Active remediation requires resilient foundations: Rapid remediation only works in environments with reliable testing, strong dependency management, and well-defined development practices. Without those foundations, automation amplifies chaos instead of reducing risk

Developer experience matters: It becomes very easy to replace tickets with PRs. For automation to work, fixes must be high-quality, low-risk, and easy to review and merge.

A shrinking attack surface

AI doesn't fix vulnerability management by patching faster. It fixes it by helping us reduce exposure in the first place.

By modeling risk more accurately, aligning remediation with real-world threats, and fixing vulnerabilities earlier in the development lifecycle, the goal becomes simpler:

Fewer vulnerabilities.
Shorter exposure windows.
Less noise competing with real risk.

Big Bet #1 changes how our SOC analysts spend their time. Big Bet #2 improves the quality of what reaches them. Now Big Bet #3 reduces the underlying exposure they’re responding to.

Together, they compound: better detections surface real risk, smarter prioritization fixes the right issues, and fewer vulnerabilities reduce the operational burden across the program.

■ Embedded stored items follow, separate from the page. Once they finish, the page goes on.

import Literature.Probability.RandomPlanarGeometry.ExcursionRestrictionHarmonic
import HarnessLib

/-!
# First-order behaviour of the restriction map `Φ_A` at the boundary point `0`

For a `*`-hull `A` and its restriction map `Φ = Φ_A : ℍ ∖ A → ℍ` (`Φ(0) = 0`, `Φ(z) ∼ z` at
`∞`) with `Φ'_A(0) = d` (`HasRestrictionDeriv A Φ d`), as `ζ → 0` inside `ℍ ∖ A` in an
ARBITRARY manner (tangential approach allowed):

* `Im Φ(ζ) / Im ζ → d`;
* `Φ'(ζ) → d`.

Both follow from the Schwarz reflection of `Φ` across `ℝ ∖ A` (the tree's `hullExt Φ`,
`StarHullExtension`), which is holomorphic on the open symmetric domain `ℂ ∖ (A ∪ Ā) ∋ 0` with
`(hullExt Φ)'(0) = d`: the first limit is the tree's
`IsRestrictionMap.tendsto_im_div_im_nhdsWithin_zero` (`ExcursionRestrictionHarmonic`), the second
is continuity of the derivative of a holomorphic function, since `Φ' = (hullExt Φ)'` on the open
set `ℍ ∖ A`.

Reference: G. F. Lawler, O. Schramm, W. Werner, *Conformal restriction: the chordal case*,
J. Amer. Math. Soc. **16** (2003), proof of Lemma 3.5 (p. 12: "the maps may be extended to a
neighborhood of `0` by Schwarz reflection in the real line").
-/

noncomputable section

open scoped Topology
open Filter Set Metric Complex
open Literature.Probability.RandomPlanarGeometry
open UpperHalfPlane (upperHalfPlaneSet isOpen_upperHalfPlaneSet)

namespace Summit.CriticalPhenomena.SAWScalingLimit.Theorems.IsingBoundaryRatio

/-- **The derivative of a restriction map is continuous up to the boundary point `0`**:
`Φ'(ζ) → Φ'_A(0) = d` as `ζ → 0` inside `ℍ ∖ A` (Schwarz reflection: `Φ = hullExt Φ` on the
open set `ℍ ∖ A`, and `hullExt Φ` is holomorphic near `0` with derivative `d` there).
[cite: LawlerSchrammWerner2003Restriction, proof of Lemma 3.5 (p. 12)] -/
theorem tendsto_deriv_restrictionMap_nhdsWithin_zero {A : Set ℂ}
    {Φ : ConformalEquiv (upperHalfPlaneSet \ A) upperHalfPlaneSet} {d : ℝ} (hA : IsStarHull A)
    (hΦ : IsRestrictionMap A Φ) (hd : HasRestrictionDeriv A Φ d) :
    Tendsto (fun ζ : ℂ => deriv (fun x => Φ x) ζ) (𝓝[upperHalfPlaneSet \ A] 0) (𝓝 (d : ℂ)) := by
  have hO : IsOpen (symmDomain A) := isOpen_symmDomain hA.1.isClosed
  have h0 : (0 : ℂ) ∈ symmDomain A := hA.zero_mem_symmDomain
  -- `(hullExt Φ)'` is continuous on the open symmetric domain, with value `d` at `0`
  have hcont : ContinuousOn (deriv (hullExt Φ)) (symmDomain A) :=
    ((differentiableOn_hullExt hA.1 hΦ).contDiffOn (n := ⊤) hO).continuousOn_deriv_of_isOpen hO
      (by simp)
  have hE : Tendsto (deriv (hullExt Φ)) (𝓝 0) (𝓝 (d : ℂ)) := by
    have h := (hcont.continuousAt (hO.mem_nhds h0)).tendsto
    rwa [deriv_hullExt_zero hA hΦ hd] at h
  -- on the open set `ℍ ⊇ ℍ ∖ A`, `Φ = hullExt Φ`, so the derivatives agree there
  refine (hE.mono_left nhdsWithin_le_nhds).congr' ?_
  filter_upwards [self_mem_nhdsWithin] with ζ hζ
  refine (Filter.EventuallyEq.deriv_eq ?_).symm
  filter_upwards [isOpen_upperHalfPlaneSet.mem_nhds hζ.1] with x hx
  exact (hullExt_of_im_pos hx).symm

/-- **First-order behaviour of `Φ_A` at `0`, approached arbitrarily inside `ℍ ∖ A`**: for a
`*`-hull `A`, a restriction map `Φ` of `A` and `d = Φ'_A(0)`, both `Im Φ(ζ)/Im ζ → d` and
`Φ'(ζ) → d` as `ζ → 0` in `ℍ ∖ A` ([LSW] proof of Lemma 3.5: `Φ` extends by Schwarz reflection
to a function holomorphic on a disc about `0`, real on the real diameter, vanishing at `0` with
derivative `d`). The registered stub `stub_restrictionMapAtZero` of the line `fk-anchor-transfer`.
[cite: LawlerSchrammWerner2003Restriction, proof of Lemma 3.5 (p. 12)] -/
theorem stub_restrictionMapAtZero :
    ∀ (A : Set ℂ) (Φ : ConformalEquiv (UpperHalfPlane.upperHalfPlaneSet \ A) UpperHalfPlane.upperHalfPlaneSet)
      (d : ℝ), IsStarHull A → IsRestrictionMap A Φ → HasRestrictionDeriv A Φ d →
      Tendsto (fun ζ : ℂ => (Φ ζ).im / ζ.im) (𝓝[UpperHalfPlane.upperHalfPlaneSet \ A] 0) (𝓝 d) ∧
      Tendsto (fun ζ : ℂ => deriv (fun x => Φ x) ζ) (𝓝[UpperHalfPlane.upperHalfPlaneSet \ A] 0) (𝓝 (d : ℂ)) :=
  fun _ _ _ hA hΦ hd ↦
    ⟨hΦ.tendsto_im_div_im_nhdsWithin_zero hA hd, tendsto_deriv_restrictionMap_nhdsWithin_zero hA hΦ hd⟩

end Summit.CriticalPhenomena.SAWScalingLimit.Theorems.IsingBoundaryRatio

But vulnerability management is only part of the equation.

To truly shrink the attack surface, we also need to evolve how systems are designed and how they’re tested.

In the next two posts, I’ll explore how AI can help scale security architecture and design reviews and enable continuous, AI-assisted penetration testing.

Because ultimately, the goal isn’t just faster detection or remediation, it’s building systems with less risk to begin with.